Question

Derive an expression for the energy stored in a capacitor. Show that whenever two conductors share charges by bringing them into electrical contact there is loss of energy.

Answer 1

Hint: The above problem can be solved by using the concept of the charging and discharging of the capacitor. The capacitor stores the electrical energy in the electric field. The energy stored depends on the capacitance and potential difference across the plates of the capacitors.

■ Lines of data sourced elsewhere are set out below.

import Summits.NavierStokesRegularity.FunctionalMining.TopEigLaminateFour
import Summits.NavierStokesRegularity.FunctionalMining.TopEigHeatCoerciveGap
import HarnessLib

/-!
# FunctionalMining — the laminate calibration of L-λ(4) holds INSIDE every top-gap class
# `λ₂ ≤ (1 − η)λ₁`: `TopEigHeatCoerciveOnGap 4 η c → c ≤ (2637/2957)·16π²` for all `η ≤ 1`
# (laminate calibration, part 3)

Search for candidate a priori estimates; no regularity claim. Cell `pub-nsfunc`, prove seat
(gen 19). Bookkeeping between the laminate witness of `TopEigLaminateField` / `TopEigLaminateFour`
and the dictionary's typed Proposition L-λ(η) node (`TopEigHeatCoerciveGap.lean`: `StrainGapClass η v`
= "`λ₂(x) ≤ (1 − η)·λ₁(x)` everywhere", `TopEigHeatCoerciveOnGap q η c` = Lemma L-λ(q) at rate `c`
restricted to that class). Nothing about Navier–Stokes dynamics is asserted.

* `midEig_u` — the laminate `u = (F(x₂), 0, 0)` has `λ₂(S(u)) ≡ 0` (its strain is the planar
  trace-free plane shear, eigenvalues `±|F′|/2, 0`), hence `strainGapClass_u : StrainGapClass η u` for
  EVERY `η ≤ 1` (the most favourable class `η = 1`, `λ₂ ≤ 0`, included);
* **`topEigHeatCoerciveOnGap_four_rate_le : η ≤ 1 → TopEigHeatCoerciveOnGap 4 η c →
  c ≤ (2637/2957)·(16π²)`** and `… → c < 16π²`: at `q = 4` no top-gap restriction rescues the
  single-shell rate — the best gap-class constant is already below `4·4π²` on a laminate (which lies
  in every gap class). (At `q = 2` the dictionary's `TopEigGapCoerciveTwo η` asserts a LOWER bound
  `4π²η/(6(1+√3)²)` on the class; the present file is an UPPER calibration at `q = 4` and says nothing
  about positivity.) [ours, calibration]
-/

noncomputable section

open MeasureTheory Set

namespace Summit.NavierStokesRegularity.FunctionalMining

open Literature.Analysis Literature.Analysis.FunctionSpaces Literature.Analysis.FunctionSpaces.Torus
open TopEig PlanarTopEig StrainL4

namespace TopEigLaminate

/-- **`λ₂(S(u)) ≡ 0`** for the laminate: `λ₂ = tr S − λ₁ − λ₃ = 0 − λ(S) + λ(−S)` and `λ(±S)`
coincide on planar trace-free tensors. [ours] -/
theorem midEig_u (x : UnitAddTorus (Fin 3)) : torusStrainMidEig u x = 0 := by
  obtain ⟨hpl, -, -⟩ := strain_u x
  have htop : torusStrainTopEig u x = lam (strainFlat u x) := (lam_strainFlat u x).symm
  have hbot : torusStrainBotEig u x = -lam (-strainFlat u x) := by
    have h := lam_neg_strainFlat u x
    linarith
  have h1 : lam (strainFlat u x) =
      Real.sqrt (strainFlat u x (0, 0) ^ 2 + strainFlat u x (0, 2) ^ 2) := hpl.lam_eq
  have h2 : lam (-strainFlat u x) =
      Real.sqrt (strainFlat u x (0, 0) ^ 2 + strainFlat u x (0, 2) ^ 2) := by
    rw [hpl.neg.lam_eq]
    simp only [PiLp.neg_apply, neg_sq]
  unfold torusStrainMidEig
  rw [sum_torusStrainEig_eq_zero isSmooth_u isDivFree_u, htop, hbot, h1, h2]
  ring

/-- **The laminate lies in every top-gap class `λ₂ ≤ (1 − η)λ₁`, `η ≤ 1`.** [ours] -/
theorem strainGapClass_u {η : ℝ} (hη : η ≤ 1) : StrainGapClass η u := fun x => by
  rw [midEig_u]
  exact mul_nonneg (by linarith) (torusStrainTopEig_nonneg (by simp) isSmooth_u isDivFree_u x)

/-- **`TopEigHeatCoerciveOnGap 4 η c → c ≤ (2637/2957)·(16π²)`** for every `η ≤ 1`: the laminate
calibration of `TopEigLaminateFour` holds inside every top-gap class. [ours, calibration] -/
theorem topEigHeatCoerciveOnGap_four_rate_le {η c : ℝ} (hη : η ≤ 1)
    (h : TopEigHeatCoerciveOnGap (d := Fin 3) 4 η c) : c ≤ 2637 / 2957 * (16 * Real.pi ^ 2) := by
  obtain ⟨hT, -, hpos⟩ := topEigMoment_four_u
  have hL := h (by simp) u isSmooth_u isDivFree_u hasZeroMean_u (strainGapClass_u hη)
  rw [heatDissipation_topEigMoment_four_u.1, hT] at hL
  exact le_of_mul_le_mul_right hL hpos

/-- Hence `TopEigHeatCoerciveOnGap 4 η c → c < 16π²` (`η ≤ 1`): below the single-shell value on every
gap class. [ours, calibration] -/
theorem topEigHeatCoerciveOnGap_four_rate_lt {η c : ℝ} (hη : η ≤ 1)
    (h : TopEigHeatCoerciveOnGap (d := Fin 3) 4 η c) : c < 16 * Real.pi ^ 2 := by
  have h1 := topEigHeatCoerciveOnGap_four_rate_le hη h
  have h2 : 2637 / 2957 * (16 * Real.pi ^ 2) < 16 * Real.pi ^ 2 := by
    have : 0 < 16 * Real.pi ^ 2 := by positivity
    nlinarith
  exact lt_of_le_of_lt h1 h2

/-- No gap-class rate above `(2637/2957)·16π²` at `q = 4` (`η ≤ 1`). [ours, calibration] -/
theorem not_topEigHeatCoerciveOnGap_four_of_lt {η c : ℝ} (hη : η ≤ 1)
    (hc : 2637 / 2957 * (16 * Real.pi ^ 2) < c) : ¬ TopEigHeatCoerciveOnGap (d := Fin 3) 4 η c :=
  fun h => absurd (topEigHeatCoerciveOnGap_four_rate_le hη h) (not_le.2 hc)

end TopEigLaminate

end Summit.NavierStokesRegularity.FunctionalMining

end
import Summits.QuantumAdvantage.QuantumAdvantage.Theorems.PebbleDialA
import Literature.Computability.Complexity.UnboundedErrorSignRank
import Literature.Computability.Complexity.BakerGillSolovay

/-!
# PerceptronDial laws (tree twin of the lens-3 g16 node, laws only)

This file is §1–§5, §6 (minus `Assembly`/`closes`), §7–§9 of `run/shared/lean/pub/decomp-qadv/decomp-qadv-lens-3/g16/PerceptronDial.lean`
verbatim under the `Theorems` namespace: the threshold-dial solver classes `ThrXor` (`THR∘XOR`) and `MajQuad` (`MAJ∘XOR∘AND₂`) on the
ANF table bits, the rungs `ThrRung(NU)`, `VoteRung2(NU)` and the residual shape `PercLift`; the certified translations
(`thrRungNU_iff`, `voteRung2NU_iff`, `voteRung2_iff`); the inner-product face and ★ `thrRungNU : ThrRungNU` (Forster); the split laws
`liftA_iff`, `anfResidual_iff`; the discriminator edge `voteRung2NU_of_face`; the quadratic-key face `qkeyFace` with
`KeyBias → VoteRung2NU`; the dictionary `isAffIn_bits` and the presentation-free leaf `CoreBias` with `CoreBias → KeyBias`.
Offered to the writer / census for landing; 0 sorry.
-/

set_option linter.dupNamespace false

noncomputable section

namespace Summit.QuantumAdvantage.QuantumAdvantage.Theorems.PerceptronDial

open Finset
open Literature.Computability.Complexity
open Literature.Computability.QuantumComplexity
open Literature.Computability.QuantumComplexity.BuzetChailloux (bxor zeroVec)
open Summit.QuantumAdvantage.QuantumAdvantage.Theses.AnfPresentation
  (AnfResidual RungA LiftA NearExactIsExact SignedExactSliceIsLift AnfEquiv)
open Summit.QuantumAdvantage.QuantumAdvantage.Theorems.HintDial
  (IsDualOf forrelation_eq_one_of_isDualOf flipConst value_flipConst rungA_of_anfResidual)
open Summit.QuantumAdvantage.QuantumAdvantage.Theorems.HintDial.Automaton
  (bd sgl mv MM blTable eval_blTable bd_sgl_left bd_bxor_right dualFn dualFn_append isDualOf_blTable
    bit_bd bit_decide_and signOf_bd mv_bxor mv_eq_iff bxor_left_eq_iff' bd_zeroVec_right)
open Summit.QuantumAdvantage.QuantumAdvantage.Theorems.HintDial (bit_xor bit_and bit_not bit_eq_ite bit_decide_odd bit_injective bit_mul_self bit_false eval_bit)
open CubicForm (bit)
open DerivativeWalsh (W)
open Summit.QuantumAdvantage.QuantumAdvantage.Theorems.PebbleDial (AnfIdx bitsFG bits)

variable {n k : ℕ}

/-! ## §1 The two solver classes of the threshold dial -/

/-- The `±1` character of a set of table positions: `χ_S(x) = ∏_{i ∈ S} (-1)^{x_i}`. -/
def chi (S : Finset (AnfIdx n)) (x : AnfIdx n → Bool) : ℝ := ∏ i ∈ S, signOf (x i)

/-- A `THR∘XOR` circuit (perceptron over parities) reading the table bits of arity-`n` ANF instances:
`size` parity gates `gate i` with arbitrary REAL weights `wt i`; it accepts iff `∑ i, wt i · χ_{gate i}(x) > 0`. -/
structure ThrXorCkt (n : ℕ) where
  size : ℕ
  wt : Fin size → ℝ
  gate : Fin size → Finset (AnfIdx n)

/-- the weighted vote of a `THR∘XOR` circuit -/
def ThrXorCkt.val (C : ThrXorCkt n) (x : AnfIdx n → Bool) : ℝ := ∑ i, C.wt i * chi (C.gate i) x

/-- polynomial size (in the arity; the code length is `Θ(n³)`, so this is polynomial size in the input length) -/
def IsThrXorFamily (C : (n : ℕ) → ThrXorCkt n) : Prop := ∃ p : Polynomial ℕ, ∀ n, (C n).size ≤ p.eval n

/-- acceptance of an instance by a family -/
def tAccepts (C : (n : ℕ) → ThrXorCkt n) (I : CubicANFPair) : Prop := 0 < (C I.n).val (bits I)

/-- ★ the class `THR∘XOR` (non-uniform, polynomial size, UNBOUNDED real weights): languages that agree on instance codes
with some polynomial-size perceptron-of-parities family (membership off codes is unconstrained). -/
def ThrXor : Set (Language Bool) :=
  {L | ∃ C, IsThrXorFamily C ∧ ∀ I : CubicANFPair, I.encode ∈ L ↔ tAccepts C I}

/-- A quadratic phase gate `φ_{c,S}(x) = c ⊕ ⊕_{(i,j) ∈ S} x_i x_j` (pairs `(i,i)` give the linear terms): one
`XOR∘AND₂` gate, i.e. one `𝔽₂`-polynomial of degree `≤ 2` in the table bits. -/
def qphase (c : Bool) (S : Finset (AnfIdx n × AnfIdx n)) (x : AnfIdx n → Bool) : Bool :=
  xor c (decide (Odd (S.filter fun ij => x ij.1 && x ij.2).card))

/-- A `MAJ∘XOR∘AND₂` circuit: an UNWEIGHTED majority vote of `size` quadratic phase gates (repetitions allowed, so this
is exactly «polynomially bounded integer weights»); it accepts iff `∑ i, (-1)^{φ_i(x)} > 0`. -/
structure MajQuadCkt (n : ℕ) where
  size : ℕ
  cst : Fin size → Bool
  mono : Fin size → Finset (AnfIdx n × AnfIdx n)

/-- the vote of a `MAJ∘XOR∘AND₂` circuit -/
def MajQuadCkt.val (C : MajQuadCkt n) (x : AnfIdx n → Bool) : ℝ := ∑ i, signOf (qphase (C.cst i) (C.mono i) x)

/-- PerceptronDialLawsA helper `IsMajQuadFamily` (decomp-qadv land package; see the module docstring). -/
def IsMajQuadFamily (C : (n : ℕ) → MajQuadCkt n) : Prop := ∃ p : Polynomial ℕ, ∀ n, (C n).size ≤ p.eval n

/-- PerceptronDialLawsA helper `qAccepts` (decomp-qadv land package; see the module docstring). -/
def qAccepts (C : (n : ℕ) → MajQuadCkt n) (I : CubicANFPair) : Prop := 0 < (C I.n).val (bits I)

/-- ★ the class `MAJ∘XOR∘AND₂` (non-uniform, polynomial size = polynomial weight): languages that agree on instance codes
with some polynomial-size majority-of-quadratic-phases family. -/
def MajQuad : Set (Language Bool) :=
  {L | ∃ C, IsMajQuadFamily C ∧ ∀ I : CubicANFPair, I.encode ∈ L ↔ qAccepts C I}

/-! ## §2 The rungs and the residual -/

/-- ★ [W₁ · DECIDED below (`thrRungNU`)] the non-uniform perceptron rung: no polynomial-size `THR∘XOR` family with arbitrary
real weights answers the sign of exact cubic Forrelation. -/
def ThrRungNU : Prop := SignedExactCubicSliceANF ∉ promiseLift ThrXor

/-- ★ [W₁ᵘ · NECESSARY for `X` · DECIDED (`thrRung`)] the uniform perceptron rung. -/
def ThrRung : Prop := SignedExactCubicSliceANF ∉ promiseLift (ThrXor ∩ Classes.P)

/-- ★ [W₂ · STRONGER than `VoteRung2` · the line target] no polynomial-size `MAJ∘XOR∘AND₂` family answers the sign. -/
def VoteRung2NU : Prop := SignedExactCubicSliceANF ∉ promiseLift MajQuad

/-- ★★ [W₂ᵘ · NECESSARY for `X` · WEAKER · UNDECIDED · ATTACKABLE] the uniform quadratic-vote rung: no polynomial-time language
whose restriction to codes is a polynomial-size majority of quadratic phases answers the sign. -/
def VoteRung2 : Prop := SignedExactCubicSliceANF ∉ promiseLift (MajQuad ∩ Classes.P)

/-- ★ [declared RESIDUAL · shape A · IDEA-NEEDED] from the `AC⁰[⊕] ∩ P` rung AND the quadratic-vote rung to promise-`BPP`
hardness. -/
def PercLift : Prop := RungA → VoteRung2 → AnfResidual

/-! ## §3 The certified translations: `promiseLift` statements ARE circuit lower bounds -/

/-- a `THR∘XOR` family ANSWERS THE SIGN: accepts every even-arity instance of value `1`, rejects every one of value `-1`. -/
def SolvesSignT (C : (n : ℕ) → ThrXorCkt n) : Prop :=
  ∀ I : CubicANFPair, Even I.n → (I.value = 1 → tAccepts C I) ∧ (I.value = -1 → ¬ tAccepts C I)

/-- a `MAJ∘XOR∘AND₂` family ANSWERS THE SIGN. -/
def SolvesSignQ (C : (n : ℕ) → MajQuadCkt n) : Prop :=
  ∀ I : CubicANFPair, Even I.n → (I.value = 1 → qAccepts C I) ∧ (I.value = -1 → ¬ qAccepts C I)

/-- the language cut out by a perceptron family -/
def langT (C : (n : ℕ) → ThrXorCkt n) : Language Bool := {w | ∃ I : CubicANFPair, I.encode = w ∧ tAccepts C I}

/-- the language cut out by a quadratic-vote family -/
def langQ (C : (n : ℕ) → MajQuadCkt n) : Language Bool := {w | ∃ I : CubicANFPair, I.encode = w ∧ qAccepts C I}

/-- PerceptronDialLawsA helper `mem_langT_iff` (decomp-qadv land package; see the module docstring). -/
theorem mem_langT_iff (C : (n : ℕ) → ThrXorCkt n) (I : CubicANFPair) : I.encode ∈ langT C ↔ tAccepts C I :=
  ⟨fun ⟨J, hJ, h⟩ => by rw [← CubicANFPair.encode_injective hJ]; exact h, fun h => ⟨I, rfl, h⟩⟩

/-- PerceptronDialLawsA helper `mem_langQ_iff` (decomp-qadv land package; see the module docstring). -/
theorem mem_langQ_iff (C : (n : ℕ) → MajQuadCkt n) (I : CubicANFPair) : I.encode ∈ langQ C ↔ qAccepts C I :=
  ⟨fun ⟨J, hJ, h⟩ => by rw [← CubicANFPair.encode_injective hJ]; exact h, fun h => ⟨I, rfl, h⟩⟩

/-- PerceptronDialLawsA helper `langT_mem` (decomp-qadv land package; see the module docstring). -/
theorem langT_mem {C : (n : ℕ) → ThrXorCkt n} (hC : IsThrXorFamily C) : langT C ∈ ThrXor := ⟨C, hC, mem_langT_iff C⟩

/-- PerceptronDialLawsA helper `langQ_mem` (decomp-qadv land package; see the module docstring). -/
theorem langQ_mem {C : (n : ℕ) → MajQuadCkt n} (hC : IsMajQuadFamily C) : langQ C ∈ MajQuad := ⟨C, hC, mem_langQ_iff C⟩

/-- ★ [translation, perceptron dial] `ThrRungNU ↔` no polynomial-size `THR∘XOR` family answers the sign. -/
theorem thrRungNU_iff : ThrRungNU ↔ ∀ C, IsThrXorFamily C → ¬ SolvesSignT C := by
  constructor
  · intro h C hC hS
    refine h ⟨langT C, langT_mem hC, fun w hw => ?_, fun w hw => ?_⟩
    · obtain ⟨I, ⟨he, hv⟩, rfl⟩ := hw
      exact (mem_langT_iff C I).2 ((hS I he).1 hv)
    · obtain ⟨I, ⟨he, hv⟩, rfl⟩ := hw
      exact fun hL => (hS I he).2 hv ((mem_langT_iff C I).1 hL)
  · rintro H ⟨L, ⟨C, hC, hagree⟩, hyes, hno⟩
    refine H C hC fun I he => ⟨fun hv => ?_, fun hv hacc => ?_⟩
    · exact (hagree I).1 (hyes ((CubicANFPair.encode_mem_yes_iff I).2 ⟨he, hv⟩))
    · exact hno ((CubicANFPair.encode_mem_no_iff I).2 ⟨he, hv⟩) ((hagree I).2 hacc)

/-- ★★ [THE ONE EQUIV of this node — the certified translation of the OPEN piece] `VoteRung2NU ↔` no polynomial-size
majority of quadratic phases answers the sign of exact cubic Forrelation. -/
theorem voteRung2NU_iff : VoteRung2NU ↔ ∀ C, IsMajQuadFamily C → ¬ SolvesSignQ C := by
  constructor
  · intro h C hC hS
    refine h ⟨langQ C, langQ_mem hC, fun w hw => ?_, fun w hw => ?_⟩
    · obtain ⟨I, ⟨he, hv⟩, rfl⟩ := hw
      exact (mem_langQ_iff C I).2 ((hS I he).1 hv)
    · obtain ⟨I, ⟨he, hv⟩, rfl⟩ := hw
      exact fun hL => (hS I he).2 hv ((mem_langQ_iff C I).1 hL)
  · rintro H ⟨L, ⟨C, hC, hagree⟩, hyes, hno⟩
    refine H C hC fun I he => ⟨fun hv => ?_, fun hv hacc => ?_⟩
    · exact (hagree I).1 (hyes ((CubicANFPair.encode_mem_yes_iff I).2 ⟨he, hv⟩))
    · exact hno ((CubicANFPair.encode_mem_no_iff I).2 ⟨he, hv⟩) ((hagree I).2 hacc)

/-- [translation, uniform form] `VoteRung2 ↔` no polynomial-size quadratic-vote family that agrees on codes with SOME
polynomial-time language answers the sign. -/
theorem voteRung2_iff : VoteRung2 ↔ ∀ C, IsMajQuadFamily C →
    (∃ L ∈ Classes.P, ∀ I : CubicANFPair, I.encode ∈ L ↔ qAccepts C I) → ¬ SolvesSignQ C := by
  constructor
  · rintro h C hC ⟨L, hLP, hagree⟩ hS
    refine h ⟨L, ⟨⟨C, hC, hagree⟩, hLP⟩, fun w hw => ?_, fun w hw => ?_⟩
    · obtain ⟨I, ⟨he, hv⟩, rfl⟩ := hw
      exact (hagree I).2 ((hS I he).1 hv)
    · obtain ⟨I, ⟨he, hv⟩, rfl⟩ := hw
      exact fun hL => (hS I he).2 hv ((hagree I).1 hL)
  · rintro H ⟨L, ⟨⟨C, hC, hagree⟩, hLP⟩, hyes, hno⟩
    refine H C hC ⟨L, hLP, hagree⟩ fun I he => ⟨fun hv => ?_, fun hv hacc => ?_⟩
    · exact (hagree I).1 (hyes ((CubicANFPair.encode_mem_yes_iff I).2 ⟨he, hv⟩))
    · exact hno ((CubicANFPair.encode_mem_no_iff I).2 ⟨he, hv⟩) ((hagree I).2 hacc)

/-! ## §4 The inner-product face: a literal projection of `IP_k` INTO the exact slice (the dictionary behind W₁) -/

section IPFace

variable (k)

/-- the identity key pattern -/
def δ : Fin k → Fin k → Bool := fun a => sgl a

variable {k}

/-- PerceptronDialLawsA helper `mv_δ` (decomp-qadv land package; see the module docstring). -/
theorem mv_δ (x : Fin k → Bool) : mv (δ k) x = x := funext fun a => bd_sgl_left a x

/-- PerceptronDialLawsA helper `bd_comm` (decomp-qadv land package; see the module docstring). -/
theorem bd_comm (u v : Fin k → Bool) : bd u v = bd v u := by
  unfold Summit.QuantumAdvantage.QuantumAdvantage.Theorems.HintDial.Automaton.bd
  simp only [Bool.and_comm]

/-- PerceptronDialLawsA helper `bd_bxor_left` (decomp-qadv land package; see the module docstring). -/
theorem bd_bxor_left (p q x : Fin k → Bool) : bd (bxor p q) x = xor (bd p x) (bd q x) := by
  rw [bd_comm, bd_bxor_right, bd_comm x p, bd_comm x q]

/-- `bd` is the inner product function `ipBool` of `InnerProductDiscrepancy.lean` (argument order immaterial). -/
theorem bd_eq_ipBool (s t : Fin k → Bool) : bd t s = ipBool s t := by
  rw [bd_comm]
  unfold Summit.QuantumAdvantage.QuantumAdvantage.Theorems.HintDial.Automaton.bd ipBool
  rfl

variable (s t : Fin k → Bool) (c : Bool)

/-- ★ the IP face, form `F_{s,t}(x′,x″) = ⟨s,x′⟩ ⊕ ⟨x′,x″⟩ ⊕ ⟨t,x″⟩` (a quadratic Maiorana–McFarland bent function, identity key). -/
def ipF : CubicForm (k + k) := blTable k false s (δ k) t

/-- ★ the IP face, form `G_{s,t,c}(y′,y″) = c ⊕ ⟨t,y′⟩ ⊕ ⟨y′,y″⟩ ⊕ ⟨s,y″⟩`: for `c = ⟨t,s⟩` this IS the dual `F̃_{s,t}`, for
`c = ¬⟨t,s⟩` its complement. -/
def ipG : CubicForm (k + k) := blTable k c t (δ k) s

/-- ★ the planted instance `I(s,t,c) = (F_{s,t}, G_{s,t,c})` on `n = 2k` variables. -/
def ipInst : CubicANFPair := ⟨k + k, ipF s t, ipG s t c⟩

/-- its table bits -/
def ipBits : AnfIdx (k + k) → Bool := bits (ipInst s t c)

/-- `G_{s,t,⟨t,s⟩}` evaluates to the Maiorana–McFarland dual function of `F_{s,t}`. -/
theorem eval_ipG_dual : (ipG s t (bd t s)).eval = dualFn false s (δ k) t := by
  funext y
  obtain ⟨⟨y₁, y₂⟩, rfl⟩ := (Fin.appendEquiv k k).surjective y
  show (ipG s t (bd t s)).eval (Fin.append y₁ y₂) = dualFn false s (δ k) t (Fin.append y₁ y₂)
  rw [ipG, eval_blTable, dualFn_append, mv_δ, mv_δ, bd_bxor_right, bd_bxor_left]
  generalize bd t s = P; generalize bd t y₁ = Q; generalize bd y₁ y₂ = R; generalize bd s y₂ = U
  cases P <;> cases Q <;> cases R <;> cases U <;> rfl

/-- ★ exactness, positive sign: `Φ(F_{s,t}, G_{s,t,⟨t,s⟩}) = 1`. -/
theorem value_ipInst_pos : (ipInst s t (bd t s)).value = 1 := by
  show forrelation (ipF s t).eval (ipG s t (bd t s)).eval = 1
  rw [eval_ipG_dual]
  exact forrelation_eq_one_of_isDualOf (isDualOf_blTable (c := false) (α := s) (M := δ k) (N := δ k) (β := t)
    fun x => by rw [mv_δ, mv_δ])

/-- ★ exactness, negative sign: `Φ(F_{s,t}, G_{s,t,¬⟨t,s⟩}) = -1`. -/
theorem value_ipInst_neg : (ipInst s t (!(bd t s))).value = -1 := by
  have e : ipG s t (!(bd t s)) = flipConst (ipG s t (bd t s)) := rfl
  show (⟨k + k, ipF s t, ipG s t (!(bd t s))⟩ : CubicANFPair).value = -1
  rw [e, value_flipConst]
  exact congrArg Neg.neg (value_ipInst_pos s t)


end IPFace
end Summit.QuantumAdvantage.QuantumAdvantage.Theorems.PerceptronDial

Complete step by step answer:
Let us consider the positively charged plate of the capacitor has the charge +q and negatively charged plate has charge-q. The potential difference across the plates is V and the capacitance of the capacitor is C.
The potential difference of the capacitor is given by the ratio of magnitude of the charge on one plate to capacitance of the capacitor. The formula for potential difference is given as,
$V = \dfrac{q}{C}$
Let us consider that in the charging of the capacitor the small charge dq moves between the plates due to potential difference. The work done to move this small charge is stored as the energy of the capacitor.
The work required to move the small charge is given as,
$dW = V \cdot dq......\left( 1 \right)$
Substitute $\dfrac{q}{C}$for V in the expression (1) to find the work.
$dW = \left( {\dfrac{q}{C}} \right)dq$
$\Rightarrow dW = \dfrac{1}{C}\left( {q \cdot dq} \right)$
Integrate the above expression to find energy stored in the capacitor.
$U = \dfrac{1}{C}\int\limits_0^q {q \cdot dq} $
$\Rightarrow U = \dfrac{1}{C}\left( {\dfrac{{{q^2}}}{2}} \right)_0^q$
$\Rightarrow U = \dfrac{1}{C}\left( {\dfrac{{{q^2}}}{2} - 0} \right)$
$\Rightarrow U = \dfrac{{{q^2}}}{{2C}}......\left( 2 \right)$
Substitute $\dfrac{q}{V}$ for C in the expression (2) to find the energy stored in terms of charge and potential difference of the capacitor.
$U = \dfrac{{{q^2}}}{{2\left( {\dfrac{q}{V}} \right)}}$
$\Rightarrow U = \dfrac{{{q^2}V}}{{2q}}$
$\Rightarrow U = \dfrac{1}{2}qV$
The above expression shows that the energy stored in the capacitor depends on the charge and potential difference of the capacitor.
Whenever the charge is shared by one conductor to another conductor then potential difference is also shared to another conductor. The charge and potential difference is reduced due to sharing with other conductors and loss of energy of the first conductor occurs.
Thus, the expression for energy stored in a capacitor is given as $\dfrac{1}{2}qV$ and loss of energy of conductor occurs due to the sharing of the charge.

Note: The capacitance of the capacitor depends on the area of the plates, distance between the plates and dielectric constant of the medium between the plates of the capacitors. If the capacitance of the capacitor is high then it can store a high amount of the electrical energy.